The two are mutually connected. The two are, in fact, one. The difference is only in time or space. There is no distance between happiness and sorrow or life and death, they both go together. Sometimes one feels happy and life seems bright and sometimes one feels sad and life seems miserable. Where is the distance between water pulleys?

It is one single chain. The wheels bring in water, empty it and return. Wheels full of water and empty of water keep coming and going. They work together. Similarly, joy and sorrow work together. Life and death work together. There is no second that belongs entirely to life or entirely to death. The first second of life is also the first second of death. Death is not an event that is to take place only after 70-80 years. It can take place even in the first second. With the first second of birth the event of death also takes place. Creation and destruction go hand in hand. One cannot find even one man who has been only praised, never condemned, or always condemned and never praised. Both go together.

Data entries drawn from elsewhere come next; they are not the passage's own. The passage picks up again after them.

import Literature.Computability.MetaComplexity.BoundedArithAlgebra
import HarnessLib

/-!
# Powers of two, Euclidean division and bits in models of `T₂¹`

Trunk: CplxMeta (G14), topic `Literature/Computability/MetaComplexity`.  Second layer of the
bootstrapping of Buss's theories inside an arbitrary model `M ⊨ BASIC + Σᵇ₁-IND`
(Buss 1986, §§2.4–2.5; Krajíček 1995, §5.4), in the algebraic notation of
`BoundedArithAlgebra.lean` (namespace `Literature.CplxMeta.BASICModel`):

* the length of a successor: `|a + 1| ≤ |a| + 1` (least-number principle);
* Krajíček's predicate `IsPow a` ("`a` is a power of two": `∃ x ≤ a (x + 1 = a ∧ |x| + 1 = |a|)`,
  Krajíček 1995, p. 75), its `Δᵇ₁`-definability, uniqueness of the power of two of a given
  length, existence of `2ᵏ` for every `k ≤ |b|` (by `Σᵇ₁`-induction), and the resulting
  `Σᵇ₁`-definable function `pow2B b k = 2 ^ min(k, |b|)` with its recursion equations;
* Euclidean division `x / y`, `x % y` (existence by `Σᵇ₁`-induction, uniqueness), as scoped
  `Div`/`Mod` instances, with their `Σᵇ₁`-definability and the usual algebra;
* bits relative to a length bound `S`: `bitB S x k = ⌊x / 2ᵏ⌋ mod 2` (`k ≤ |S|`) and the
  extensionality of the binary representation (`ext_of_bitB`).

## References

* S. R. Buss, *Bounded Arithmetic*, Bibliopolis 1986, §§2.4–2.5.
* J. Krajíček, *Bounded Arithmetic, Propositional Logic and Complexity Theory*, CUP 1995, §5.4
  (p. 75: `Pow(a)`, `bit(a, i)`).
-/

namespace Literature.Computability.MetaComplexity

namespace BASICModel

open FirstOrder FirstOrder.Language

variable {M : Type} [Language.boundedArith.Structure M] [hB : M ⊨ BASIC]
  [hI : M ⊨ INDScheme (sigmabFormulas 1)]

/-! ## Some term functions and open predicates (algebraic notation) -/

section Terms

omit hI

omit hB in
/-- `|F|` is a term function. [folklore] -/
theorem isTermFn_mLen {m : ℕ} {F : (Fin m → M) → M} (hF : IsTermFn F) :
    IsTermFn fun xs => mLen (F xs) := hF.len

/-- `F + 1` is a term function. [folklore] -/
theorem isTermFn_add_one {m : ℕ} {F : (Fin m → M) → M} (hF : IsTermFn F) :
    IsTermFn fun xs => F xs + 1 := hF.add isTermFn_one

/-- `2 · F` is a term function. [folklore] -/
theorem isTermFn_two_mul {m : ℕ} {F : (Fin m → M) → M} (hF : IsTermFn F) :
    IsTermFn fun xs => 2 * F xs := isTermFn_two.mul hF

omit hB in
/-- `F = G` is open-definable (algebraic notation). [folklore] -/
theorem isQFDef_eq {m : ℕ} {F G : (Fin m → M) → M} (hF : IsTermFn F) (hG : IsTermFn G) :
    IsQFDef fun xs => F xs = G xs := IsQFDef.eq hF hG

The balance is maintained. Loss and gain, praise and insults, life and death, all of them go together. We have a problem when we do not go along with them. If we learn to go along with them then we will be truly spiritual, followers of anekanta.

This way our problems come under our control. But we are very strange, we don't usually adopt a balanced view. We do not like to move along with the principle of anekanta; we want to move independently. An individual wants gain but not loss, joy but not sorrow, life but not death, and he wants praise, never condemnation.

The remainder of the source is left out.